For hundreds of years, the peninsula’s Eskimos and Chukchis coexisted peacefully, the Eskimos living on the meat of sea mammals and the Chukchis raising reindeer and hunting.

At the onset of the Cold War, as the Soviet Union began building up its military presence and Russian volunteers arrived from the mainland, the government began relocating Eskimos and Chukchis from their villages into larger settlements. Many elderly people died when they could not adapt; children were taken from their parents and put in boarding schools where only Russian was spoken.

Grigory Taiyumvat, 51, is now an old man among the Chukchis. Born in a tent on the tundra, he recalls a time when his nomadic parents, following their herd of 6,000 reindeer, were considered wealthy. But he has seen most Chukchi culture disappear.

After the Soviet collapse, herds were privatized; Taiyumvat and six fellow workers were given 3,000 reindeer. But there was no gas to drive tractors across the tundra, and they were unable to keep the herd together, losing some head to wolves, others to illness or stampedes. Those they didn’t lose, they slaughtered to eat or sell. “We lost our capacity to walk long distances with the reindeer,” he said. “We got used to driving, and we couldn’t follow the reindeer.”

Advertisement

In six years, the region’s reindeer population has fallen from 500,000 to 150,000.

“During Soviet times, we were deprived of the roots of our lives,” said Ludmila I. Ainana, chair of the Inuit Circumpolar Conference. “It resulted in our gradually losing the language and the culture.
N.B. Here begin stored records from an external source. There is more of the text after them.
/-- **The produced notion "edge-like" (Def 5.3 (iii)) does not depend on the chosen representatives**:
`IsEdgeLike (decompositionDataOfChart R ι) S ↔ IsEdgeLike (decompositionDataOfChart R' ι) S` — both are
"`S` is a conjugate of some `Π^temp_{𝔊,b}`", and the `Π^temp_{𝔊,b}` of the two choices are conjugate
(`arithBrGp_eq_conjSubgroup_of_chartRepresentatives`). [cite: MochizukiSemiAnbd2006, Def 5.3 (iii), p. 65] -/
theorem isEdgeLike_decompositionDataOfChart_iff_of_chartRepresentatives (h𝒢 : 𝒢.Thm37Hypotheses)
    (hι : Function.Injective ι) (hnorm : (ι.range).Normal) (hT : ∀ j, (T j).IsTree)
    (f_id : ∀ j, f (le_refl j) = 𝟙 (T j))
    (f_comp : ∀ ⦃i j k : J⦄ (hij : i ≤ j) (hjk : j ≤ k), f hjk ≫ f hij = f (hij.trans hjk))
    (trans_act : ∀ ⦃i j : J⦄ (h : i ≤ j) (g : Gtp), (ρ j g).hom ≫ f h = f h ≫ (ρ i g).hom)
    (quot_isImmersion : ∀ j, SemiGraph.IsImmersion (quot j))
    (act_quot : ∀ (j : J) (g : Gtp), (ρ j g).hom ≫ quot j = quot j ≫ (levelAct j g).hom)
    (levelTrans_id : ∀ j, levelTrans (le_refl j) = 𝟙 (level j))
    (levelTrans_comp : ∀ ⦃i j k : J⦄ (hij : i ≤ j) (hjk : j ≤ k),
      levelTrans hjk ≫ levelTrans hij = levelTrans (hij.trans hjk))
    (levelTrans_act : ∀ ⦃i j : J⦄ (h : i ≤ j) (g : Gtp),
      (levelAct j g).hom ≫ levelTrans h = levelTrans h ≫ (levelAct i g).hom)
    (trans_quot : ∀ ⦃i j : J⦄ (h : i ≤ j), f h ≫ quot i = quot j ≫ levelTrans h)
    (hnobpNCpt : ∀ (C : Subgroup c.G), IsCompact (C : Set c.G) →
      ∀ (j₀ : J) (w : ∀ i : {i : J // j₀ ≤ i}, (level i.1).Vertex)
      (β β' : ∀ i : {i : J // j₀ ≤ i}, (level i.1).Branch),
      (∀ i, β i ≠ β' i ∧ (level i.1).abuts (β i) = some (w i) ∧ (level i.1).abuts (β' i) = some (w i)) →
      (∀ ⦃i i' : {i : J // j₀ ≤ i}⦄ (h : i.1 ≤ i'.1), (levelTrans h).vertexMap (w i') = w i ∧
        (levelTrans h).branchMap (β i') = β i ∧ (levelTrans h).branchMap (β' i') = β' i) →
      (∀ (i : {i : J // j₀ ≤ i}) (γ : C), (levelAct i.1 (ι γ)).hom.vertexMap (w i) = w i ∧
        (levelAct i.1 (ι γ)).hom.branchMap (β i) = β i ∧
          (levelAct i.1 (ι γ)).hom.branchMap (β' i) = β' i) → C = ⊥)
    (hfixN : ∀ (v : 𝒢.graph.Vertex) (H : Subgroup c.G), H ∈ verticialSubgroups c v →
      ∃ x : ∀ j, (T j).Vertex, (∀ ⦃i j : J⦄ (h : i ≤ j), (f h).vertexMap (x j) = x i) ∧
        ∀ n : c.G, n ∈ H ↔ ∀ j, (ρ j (ι n)).hom.vertexMap (x j) = x j)
    (hstabN : ∀ x : ∀ j, (T j).Vertex, (∀ ⦃i j : J⦄ (h : i ≤ j), (f h).vertexMap (x j) = x i) →
      ∃ (v : 𝒢.graph.Vertex) (H : Subgroup c.G), H ∈ verticialSubgroups c v ∧
        ∀ n : c.G, n ∈ H ↔ ∀ j, (ρ j (ι n)).hom.vertexMap (x j) = x j)
    (hedgeN : ∀ (j₁ : J) (ε : ∀ j : {j : J // j₁ ≤ j}, (T j.1).Edge),
      (∀ ⦃i j : {j : J // j₁ ≤ j}⦄ (h : i.1 ≤ j.1), (f h).edgeMap (ε j) = ε i) →
      ∃ (e : 𝒢.graph.Edge) (L : Subgroup c.G), L ∈ edgeLikeSubgroups c e ∧
        ∀ n : c.G, n ∈ L ↔ ∀ j, (ρ j.1 (ι n)).hom.edgeMap (ε j) = ε j ∧
          ∀ b : (T j.1).Branch, (T j.1).edgeOf b = ε j → (ρ j.1 (ι n)).hom.branchMap b = b)
    (hedgeFixN : ∀ (e : 𝒢.graph.Edge) (K : Subgroup c.G), K ∈ edgeLikeSubgroups c e →
      ∃ (j₁ : J) (ε : ∀ j : {j : J // j₁ ≤ j}, (T j.1).Edge) (c₁ c₂ : ∀ j : {j : J // j₁ ≤ j}, (T j.1).Branch)
        (x₁ x₂ : ∀ j, (T j).Vertex),
        (∀ ⦃i j : J⦄ (h : i ≤ j), (f h).vertexMap (x₁ j) = x₁ i) ∧
        (∀ ⦃i j : J⦄ (h : i ≤ j), (f h).vertexMap (x₂ j) = x₂ i) ∧
        (∀ j, x₁ j.1 ≠ x₂ j.1 ∧ (T j.1).edgeOf (c₁ j) = ε j ∧ (T j.1).edgeOf (c₂ j) = ε j ∧
          (T j.1).abuts (c₁ j) = some (x₁ j.1) ∧ (T j.1).abuts (c₂ j) = some (x₂ j.1)) ∧
        ∀ n : c.G, n ∈ K ↔ ∀ j, (ρ j.1 (ι n)).hom.edgeMap (ε j) = ε j ∧
          ∀ b : (T j.1).Branch, (T j.1).edgeOf b = ε j → (ρ j.1 (ι n)).hom.branchMap b = b)
    (R R' : ChartRepresentatives c) (S : Subgroup Gtp) :
    IsEdgeLike (decompositionDataOfChart R ι) S ↔ IsEdgeLike (decompositionDataOfChart R' ι) S := by
  have key : ∀ R₁ R₂ : ChartRepresentatives c,
      IsEdgeLike (decompositionDataOfChart R₁ ι) S → IsEdgeLike (decompositionDataOfChart R₂ ι) S := by
    rintro R₁ R₂ ⟨b, g, hS⟩
    obtain ⟨k, hk⟩ := arithBrGp_eq_conjSubgroup_of_chartRepresentatives ι T ρ f level levelAct quot
      levelTrans h𝒢 hι hnorm hT f_id f_comp trans_act quot_isImmersion act_quot levelTrans_id levelTrans_comp
      levelTrans_act trans_quot hnobpNCpt hfixN hstabN hedgeN hedgeFixN R₂ R₁ b
    refine ⟨b, g * ι k, ?_⟩
    rw [hS, decompositionDataOfChart_brGp, decompositionDataOfChart_brGp, hk, conjSubgroup_mul_eq]
  exact ⟨key R R', key R' R⟩

/-! ### The vertex half (abc-iut-w4-d053's `isVerticial_decompositionDataOfChart_iff`, restated as invariance) -/

/-- **The produced notion "verticial" (Def 5.3 (iii)) does not depend on the chosen representatives** —
unconditionally: abc-iut-w4-d053's `isVerticial_decompositionDataOfChart_iff` describes it by an `R`-free
formula (the verticial representatives at `v` form one conjugacy class).
[cite: MochizukiSemiAnbd2006, Def 5.3 (iii), p. 65] -/
theorem isVerticial_decompositionDataOfChart_iff_of_chartRepresentatives (R R' : ChartRepresentatives c)
    (S : Subgroup Gtp) :
    IsVerticial (decompositionDataOfChart R ι) S ↔ IsVerticial (decompositionDataOfChart R' ι) S :=
  (isVerticial_decompositionDataOfChart_iff R ι S).trans (isVerticial_decompositionDataOfChart_iff R' ι S).symm

end ProfiniteSemiGraph

/-! ### Thm 5.4 (i)/(ii) see the data only through its verticial and edge-like subgroups -/

section Statements

variable {Gtp : Type u'} [Group Gtp] [TopologicalSpace Gtp] {PA : Type*} [Group PA] [TopologicalSpace PA]
  {V B V' B' : Type*} {D : DecompositionData Gtp V B} {D' : DecompositionData Gtp V' B'}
We got used to decisions being made by somebody else.”

Now, instead of government aid, the Eskimos get help from relatives in Alaska. The town of Barrow across the Bering Strait donated five generators to the village of Novoye Chaplinoas well as binoculars, boat engines and arms--to revive the hunt for bowhead whales.

As the Russian migration from the region continues, many native people worry what it will mean for them. “It was good when the Russians first came here,” said Margarita Ruhltinli, 64, a Chukchi woman who lives in Lavrentiya on a $75 monthly pension. “They started opening up schools. They gave education to our children for free. Now everything has changed. We are not living at all. We are like beggars.”